import Literature.IUT.HodgeTheaters.ProfiniteCompletionLifting
import HarnessLib

/-!
# [IUTchI] §2 plumbing, V: extending homomorphisms from `η⁻¹(U)` to an open subgroup `U ⊆ Ĝ`

Mochizuki, *Inter-universal Teichmüller theory I*, kurims manuscript (May 2020), §2, Lemma 2.7 (v),
proof p. 59 [cite: Mochizuki2012, Lem 2.7(v) p.59] (D-0012 claim key, status disputed — plain profinite
group theory, no side taken).  Part IV (`ProfiniteCompletionLifting.lean`, abc-iut-L5-t17) proved the
lifting lemma for open subgroups `U` of the profinite completion `Ĝ` of a FREE group in one block:
(1) lift on the discrete subgroup `H = η⁻¹(U)` using freeness, (2) extend from `H` to `U` through the
components at a deep enough level.  Step (2) holds for ANY discrete group `G` and any homomorphism
`θ₀ : H → B` to a finite group; this file exports it stand-alone, because the orientable-surface-group
half of Lemma 2.7 (v) (where step (1) is replaced by a lift built from a surface-group presentation)
needs exactly this:

* `mem_comap_of_val_eq` — if `U` contains the principal congruence subgroup of level `N₁`, `x ∈ U` and
  `x ≡ η(t) (mod N)` for some `N ≤ N₁`, then `t ∈ η⁻¹(U)`;
* `exists_extension` — for `U ⊇ {x | x.val N₀ = 1}` and `θ₀ : η⁻¹(U) → B`, `B` finite, there are a
  homomorphism `θ : U → B` and a level `N ≤ N₀` with `θ(x) = θ₀(t)` whenever `x ≡ η(t) (mod N)`
  (so `θ ∘ η = θ₀`, and `θ` kills the principal congruence subgroup of level `N`, i.e. is continuous);
* `exists_extension_lift` — the form used in embedding problems: if `α ∘ θ₀ = ψ ∘ η` on `η⁻¹(U)` for a
  `ψ : U → B̄` killing a principal congruence subgroup, then `α ∘ θ = ψ` for some `θ : U → B`.

Theorems only.
-/

namespace Literature.IUT.HodgeTheaters.ProfiniteCompletion

open CategoryTheory ProfiniteGrp ProfiniteGrp.ProfiniteCompletion Topology

universe u

variable {G : Type u} [Group G]

/-- If `U ⊆ Ĝ` contains the principal congruence subgroup of level `N₁`, `x ∈ U`, and the `N`-component
of `x` is the class of `t ∈ G` for some `N ≤ N₁`, then `η(t) ∈ U`, i.e. `t ∈ η⁻¹(U)`: indeed
`x⁻¹ η(t)` has trivial `N`-component. [cite: Mochizuki2012, Lem 2.7(v) p.59] -/
theorem mem_comap_of_val_eq {U : Subgroup (profiniteCompletion G)} {N₁ N : FiniteIndexNormalSubgroup G}
    (hN₁ : ∀ x : profiniteCompletion G, x.val N₁ = 1 → x ∈ U) (hle : N ≤ N₁)
    {x : profiniteCompletion G} (hx : x ∈ U) {t : G}
    (ht : x.val N = (QuotientGroup.mk t : G ⧸ N.toSubgroup)) :
    t ∈ U.comap (toCompletion G) := by
  have e : (x⁻¹ * toCompletion G t).val N = 1 := by
    have e' : (x⁻¹ * toCompletion G t).val N = (x.val N)⁻¹ * (toCompletion G t).val N := rfl
    rw [e', ht]
    exact inv_mul_cancel _
  have hy : x⁻¹ * toCompletion G t ∈ U := hN₁ _ (val_eq_one_of_le _ hle e)
  have := U.mul_mem hx hy
  rw [mul_inv_cancel_left] at this
  exact this

/-- **Extension from `η⁻¹(U)` to `U`.**  Let `U ⊆ Ĝ` contain the principal congruence subgroup of level
`N₀`, and let `θ₀ : η⁻¹(U) → B` be a homomorphism to a FINITE group.  Then there are a homomorphism
`θ : U → B` and a level `N ≤ N₀` such that `θ(x) = θ₀(t)` whenever `x ∈ U` and `x ≡ η(t) (mod N)` with
`t ∈ η⁻¹(U)`.  (Take `N = core(Ker θ₀) ⊓ N₀` and define `θ` through any representative of the
`N`-component; step (2) of the lifting lemma of part IV.) [cite: Mochizuki2012, Lem 2.7(v) p.59] -/
theorem exists_extension {U : Subgroup (profiniteCompletion G)} (N₀ : FiniteIndexNormalSubgroup G)
    (hN₀ : ∀ x : profiniteCompletion G, x.val N₀ = 1 → x ∈ U)
    {B : Type*} [Group B] [Finite B] (θ₀ : U.comap (toCompletion G) →* B) :
    ∃ (θ : U →* B) (N : FiniteIndexNormalSubgroup G), N ≤ N₀ ∧
      ∀ (x : profiniteCompletion G) (hx : x ∈ U) (t : G) (ht : t ∈ U.comap (toCompletion G)),
        x.val N = (QuotientGroup.mk t : G ⧸ N.toSubgroup) → θ ⟨x, hx⟩ = θ₀ ⟨t, ht⟩ := by
  classical
  let H : Subgroup G := U.comap (toCompletion G)
  -- `H` has finite index (it contains `N₀`), hence so does `Ker θ₀` viewed in `G`
  haveI hHfi : H.FiniteIndex := by
    apply Subgroup.finiteIndex_of_le (H := N₀.toSubgroup)
    intro g hg
    change toCompletion G g ∈ U
    apply hN₀
    change (QuotientGroup.mk g : G ⧸ N₀.toSubgroup) = 1
    rw [QuotientGroup.eq_one_iff]
    exact hg
  let K : Subgroup G := θ₀.ker.map H.subtype
  haveI hKfi : K.FiniteIndex := by
    constructor
    rw [Subgroup.index_map_subtype]
    refine mul_ne_zero ?_ hHfi.index_ne_zero
    rw [Subgroup.index_ker]
    exact Nat.card_pos.ne'
  let M₀ : FiniteIndexNormalSubgroup G := FiniteIndexNormalSubgroup.ofSubgroup K.normalCore
  let N : FiniteIndexNormalSubgroup G := M₀ ⊓ N₀
  -- representatives of the `N`-components
  have hrep0 : ∀ x : profiniteCompletion G, ∃ g : G,
      x.val N = (QuotientGroup.mk g : G ⧸ N.toSubgroup) := fun x => by
    obtain ⟨g, hg⟩ := QuotientGroup.mk_surjective (x.val N)
    exact ⟨g, hg.symm⟩
  choose rep hrep using hrep0
  have key1 : ∀ (x : profiniteCompletion G), x ∈ U → rep x ∈ H := fun x hx =>
    mem_comap_of_val_eq hN₀ inf_le_right hx (hrep x)
  -- `θ₀` is constant on `N`-cosets
  have key3 : ∀ g g' : H, ((g : G)⁻¹ * g' ∈ N.toSubgroup) → θ₀ g = θ₀ g' := by
    intro g g' hgg'
    have hK : (g : G)⁻¹ * g' ∈ K := K.normalCore_le ((inf_le_left : N ≤ M₀) hgg')
    obtain ⟨k, hk, hkg⟩ := Subgroup.mem_map.mp hK
    have hk' : k = g⁻¹ * g' := Subtype.ext (by simpa using hkg)
    rw [hk', MonoidHom.mem_ker, map_mul, map_inv, inv_mul_eq_one] at hk
    exact hk
  -- the extension
  let θf : U → B := fun x => θ₀ ⟨rep x.1, key1 x.1 x.2⟩
  have θmul : ∀ x y : U, θf (x * y) = θf x * θf y := by
    intro x y
    change θ₀ _ = θ₀ _ * θ₀ _
    rw [← map_mul]
    apply key3
    change (rep (x.1 * y.1))⁻¹ * (rep x.1 * rep y.1) ∈ N.toSubgroup
    rw [← QuotientGroup.eq, QuotientGroup.mk_mul, ← hrep x.1, ← hrep y.1, ← hrep (x.1 * y.1)]
    rfl
  refine ⟨MonoidHom.mk' θf θmul, N, inf_le_right, fun x hx t ht hxt => ?_⟩
  change θ₀ ⟨rep x, key1 x hx⟩ = θ₀ ⟨t, ht⟩
  apply key3
  change (rep x)⁻¹ * t ∈ N.toSubgroup
  rw [← QuotientGroup.eq, ← hrep x, hxt]

/-- **Extension of a lift.**  Let `U ⊆ Ĝ` contain a principal congruence subgroup, `ψ : U → B̄` a
homomorphism killing a principal congruence subgroup, `α : B → B̄` a homomorphism from a finite group,
and `θ₀ : η⁻¹(U) → B` a lift of `ψ ∘ η` (`α ∘ θ₀ = ψ ∘ η`).  Then `ψ` itself lifts: `α ∘ θ = ψ` for some
`θ : U → B`.  (The free-group lifting lemma of part IV is this with `θ₀` supplied by Nielsen–Schreier;
the surface-group case supplies `θ₀` from a presentation.) [cite: Mochizuki2012, Lem 2.7(v) p.59] -/
theorem exists_extension_lift (U : Subgroup (profiniteCompletion G))
    (hU : ∃ N₁ : FiniteIndexNormalSubgroup G, ∀ x : profiniteCompletion G, x.val N₁ = 1 → x ∈ U)
    {B Bbar : Type*} [Group B] [Group Bbar] [Finite B]
    (α : B →* Bbar) (ψ : U →* Bbar)
    (hψ : ∃ N₂ : FiniteIndexNormalSubgroup G,
      ∀ (x : profiniteCompletion G) (hx : x ∈ U), x.val N₂ = 1 → ψ ⟨x, hx⟩ = 1)
    (θ₀ : U.comap (toCompletion G) →* B)
    (hθ₀ : ∀ t : U.comap (toCompletion G), α (θ₀ t) = ψ ⟨toCompletion G t, t.2⟩) :
    ∃ θ : U →* B, ∀ x : U, α (θ x) = ψ x := by
  obtain ⟨N₁, hN₁⟩ := hU
  obtain ⟨N₂, hN₂⟩ := hψ
  have hN₀ : ∀ x : profiniteCompletion G, x.val (N₁ ⊓ N₂) = 1 → x ∈ U := fun x hx =>
    hN₁ x (val_eq_one_of_le x inf_le_left hx)
  obtain ⟨θ, N, hNle, hθ⟩ := exists_extension (N₁ ⊓ N₂) hN₀ θ₀
  refine ⟨θ, fun x => ?_⟩
  obtain ⟨t, hxt⟩ := QuotientGroup.mk_surjective (x.1.val N)
  have ht : t ∈ U.comap (toCompletion G) :=
    mem_comap_of_val_eq hN₁ (hNle.trans inf_le_left) x.2 hxt.symm
  have h1 : θ x = θ₀ ⟨t, ht⟩ := hθ x.1 x.2 t ht hxt.symm
  -- `ψ x = ψ (η t)`: the quotient `x⁻¹ η(t)` is killed by `ψ`
  have e : (x.1⁻¹ * toCompletion G t).val N = 1 := by
    have e' : (x.1⁻¹ * toCompletion G t).val N = (x.1.val N)⁻¹ * (toCompletion G t).val N := rfl
    rw [e', ← hxt]
    exact inv_mul_cancel _
  have hy : x.1⁻¹ * toCompletion G t ∈ U := hN₁ _ (val_eq_one_of_le _ (hNle.trans inf_le_left) e)
  have hψy : ψ ⟨x.1⁻¹ * toCompletion G t, hy⟩ = 1 :=
    hN₂ _ hy (val_eq_one_of_le _ (hNle.trans inf_le_right) e)
  have hprod : x * ⟨x.1⁻¹ * toCompletion G t, hy⟩ = ⟨toCompletion G t, ht⟩ :=
    Subtype.ext (mul_inv_cancel_left x.1 (toCompletion G t))
  calc α (θ x) = ψ ⟨toCompletion G t, ht⟩ := by rw [h1, hθ₀]
    _ = ψ (x * ⟨x.1⁻¹ * toCompletion G t, hy⟩) := by rw [hprod]
    _ = ψ x := by rw [map_mul, hψy, mul_one]

end Literature.IUT.HodgeTheaters.ProfiniteCompletion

▶ [Directions for this task]
In the listing above, find the line with "have e : (x⁻¹" and the line with "are a homomorphism"; output exactly those lines and all lines between them.

▶ [Task solution]
  have e : (x⁻¹ * toCompletion G t).val N = 1 := by
    have e' : (x⁻¹ * toCompletion G t).val N = (x.val N)⁻¹ * (toCompletion G t).val N := rfl
    rw [e', ht]
    exact inv_mul_cancel _
  have hy : x⁻¹ * toCompletion G t ∈ U := hN₁ _ (val_eq_one_of_le _ hle e)
  have := U.mul_mem hx hy
  rw [mul_inv_cancel_left] at this
  exact this

/-- **Extension from `η⁻¹(U)` to `U`.**  Let `U ⊆ Ĝ` contain the principal congruence subgroup of level
`N₀`, and let `θ₀ : η⁻¹(U) → B` be a homomorphism to a FINITE group.  Then there are a homomorphism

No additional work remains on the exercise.